# Where is my order in the queue?



## yonnie (14 October 2007)

hi folks,

how can I see where my order is in the queu?

for instance: NWT 49 buyers wanting to buy 150 million shares.
 if I placed a buy order a week ago, where can I see how high up the queu that order is at the moment?

thanks for your help.


----------



## nioka (15 October 2007)

yonnie said:


> hi folks,
> 
> how can I see where my order is in the queu?
> 
> ...




I don't know how you trade but you should be able to "review' your orders and by clicking on the order number find your place in the queue.


----------



## BIG BWACULL (15 October 2007)

yonnie said:


> hi folks,
> 
> how can I see where my order is in the queu?
> 
> ...



God Knows you placed the order, If your a nigel no funds  like me then you can't tell all i see is a screen of numbers in their millions and all you can do is take note of ,what, where, when, why. Otherwise you can pay extra a month and have all the bells and whistles and opt for E-TURD Pro and Power E-TURD (Yes my broker is E-TURD but still loyal)


----------



## exgeo (16 October 2007)

I use sanford securities (NAB online trading is also provided by sanford). They charge 10 bucks a month and you can get live pricing and see the full order queue, including where your order is placed in that queue. The 10 bucks a month is rebated if you place more than a certain number of orders a month.


----------



## YELNATS (16 October 2007)

exgeo said:


> I use sanford securities (NAB online trading is also provided by sanford). They charge 10 bucks a month and you can get live pricing and see the full order queue, including where your order is placed in that queue. The 10 bucks a month is rebated if you place more than a certain number of orders a month.

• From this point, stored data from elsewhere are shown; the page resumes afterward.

/-- **LinLoss8 (PROVED from PolyLoss3) — GLOBAL linear tests with general coefficients.**  For every coefficient vector
`a : C_{n+8} → 𝔽₃` with (at least) two nonzero coefficients in the window `[n, n+8)` and ARBITRARY coefficients on the `n`
body positions, every `t ∈ 𝔽₃` and every polylog-degree strategy `P` on `C_{n+8}`: the loss set of `P` has mass
`≥ 2^(n+8)/(n+8)^(k+8)` inside `{x : Σᵢ aᵢ[xᵢ] = t}`.  Proof: the general linear splice — steer by the residue of the body
form, fold along the PATTERN-DEPENDENT identity word `w_r(α)` of length 8 given by the residue-completeness theorem `pickOK`,
certificates from `wordCert_of_idWord`, degree `2 + 18d` within the `degree_budgetG 8` budget. -/
theorem linLoss8_of_polyLoss3 (hP : SpreadDial.PolyLoss3) :
    ∃ k : ℕ, ∀ c : ℕ, ∃ n₀ : ℕ, ∀ n ≥ n₀, ∀ P : Fin (n + 8) → Smolensky.CubeFn (ZMod 3) (n + 8),
      (∀ b, P b ∈ Smolensky.lowDeg (ZMod 3) (n + 8) ((Nat.log 2 (n + 8)) ^ c)) →
        ∀ a : Fin (n + 8) → ZMod 3, (∃ j₁ j₂ : Fin 8, j₁ < j₂ ∧ a (Fin.natAdd n j₁) ≠ 0 ∧ a (Fin.natAdd n j₂) ≠ 0) →
          ∀ t : ZMod 3,
            1 / ((n + 8 : ℕ) : ℝ) ^ k * (2 : ℝ) ^ (n + 8) ≤
              ((univ.filter fun x : Fin (n + 8) → Bool =>
                lin a x = t ∧ ¬ RingHLF.Rel x (fun b => decide (P b x = 1))).card : ℝ) := by
  obtain ⟨k, hk⟩ := hP
  refine ⟨k + 8, fun c => ?_⟩
  obtain ⟨n₀, hn₀⟩ := hk (2 * c + 1)
  refine ⟨max n₀ (2 ^ (2 * 8 + 4)), fun n hn P hPdeg a ha t => ?_⟩
  have hn₀' : n₀ ≤ n := le_trans (le_max_left _ _) hn
  have hnM : 2 ^ (2 * 8 + 4) ≤ n := le_trans (le_max_right _ _) hn
  have hn3 : 3 ≤ n := le_trans (by norm_num) hnM
  have hSdeg : ∀ i, spliceLinG a t P i ∈ Smolensky.lowDeg (ZMod 3) n ((Nat.log 2 n) ^ (2 * c + 1)) := fun i =>
    Smolensky.lowDeg_mono (degree_budgetG 8 c n hnM) (spliceLinG_mem_lowDeg a t hPdeg i)
  have hwin := hn₀ n hn₀' (spliceLinG a t P) hSdeg
  have hsum := card_win_add_card_loss (fun y : Fin n → Bool => RingHLF.Rel y (fun i => decide (spliceLinG a t P i y = 1)))
  have hloss : 1 / (n : ℝ) ^ k * (2 : ℝ) ^ n ≤
      ((univ.filter fun y : Fin n → Bool => ¬ RingHLF.Rel y (fun i => decide (spliceLinG a t P i y = 1))).card : ℝ) := by
    have e : (1 - 1 / (n : ℝ) ^ k) * (2 : ℝ) ^ n = (2 : ℝ) ^ n - 1 / (n : ℝ) ^ k * (2 : ℝ) ^ n := by ring
    linarith
  have htr' : ((univ.filter fun y : Fin n → Bool => ¬ RingHLF.Rel y (fun i => decide (spliceLinG a t P i y = 1))).card : ℝ) ≤
      ((univ.filter fun x : Fin (n + 8) → Bool =>
        lin a x = t ∧ ¬ RingHLF.Rel x (fun b => decide (P b x = 1))).card : ℝ) := by
    exact_mod_cast card_loss_spliceLinG_le hn3 ha t P
  have hnpos : (0 : ℝ) < n := by exact_mod_cast (show 0 < n by omega)
  have hcmp : 1 / ((n + 8 : ℕ) : ℝ) ^ (k + 8) * (2 : ℝ) ^ (n + 8) ≤ 1 / (n : ℝ) ^ k * (2 : ℝ) ^ n := by
    have hNk : (n : ℝ) ^ k * 256 ≤ ((n + 8 : ℕ) : ℝ) ^ (k + 8) := by
      push_cast
      rw [pow_add]
      have h256 : (256 : ℝ) ≤ ((n : ℝ) + 8) ^ 8 := by
        calc (256 : ℝ) = 2 ^ 8 := by norm_num
          _ ≤ ((n : ℝ) + 8) ^ 8 := pow_le_pow_left₀ (by norm_num) (by linarith) 8
      have hk' : (n : ℝ) ^ k ≤ ((n : ℝ) + 8) ^ k := pow_le_pow_left₀ hnpos.le (by linarith) k
      exact mul_le_mul hk' h256 (by norm_num) (by positivity)
    have hpos : (0 : ℝ) < (n : ℝ) ^ k * 256 := by positivity
    calc 1 / ((n + 8 : ℕ) : ℝ) ^ (k + 8) * (2 : ℝ) ^ (n + 8)
        ≤ 1 / ((n : ℝ) ^ k * 256) * (2 : ℝ) ^ (n + 8) :=
          mul_le_mul_of_nonneg_right (one_div_le_one_div_of_le hpos hNk) (by positivity)
      _ = 1 / (n : ℝ) ^ k * (2 : ℝ) ^ n := by
          rw [pow_add]
          field_simp
          norm_num
  exact hcmp.trans (hloss.trans htr')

I use netwealth online trading. You can see all details of both the buy and sell queues and your order(s) is/are indicated in the applicable queue(s). This is a standard feature with netwealth, together with live quotations, provided at no charge.


----------



## yonnie (23 October 2007)

thank you all for your replies.

interesting feature at netwealth yelnats. do you need to have an order in to see the buy/sell queue?


----------



## yonnie (24 November 2007)

exgeo said:


> I use sanford securities (NAB online trading is also provided by sanford). They charge 10 bucks a month and you can get live pricing and see the full order queue, including where your order is placed in that queue. The 10 bucks a month is rebated if you place more than a certain number of orders a month.




exgeo,

you can see the full order queue you say. can you also the full order queue if you dont have an order in that queue?

thanks


----------



## exgeo (24 November 2007)

> you can see the full order queue you say. can you also the full order queue if you dont have an order in that queue?




yes


----------



## ithatheekret (24 November 2007)

Do they still call them an off market bid , held in brokerage queues ?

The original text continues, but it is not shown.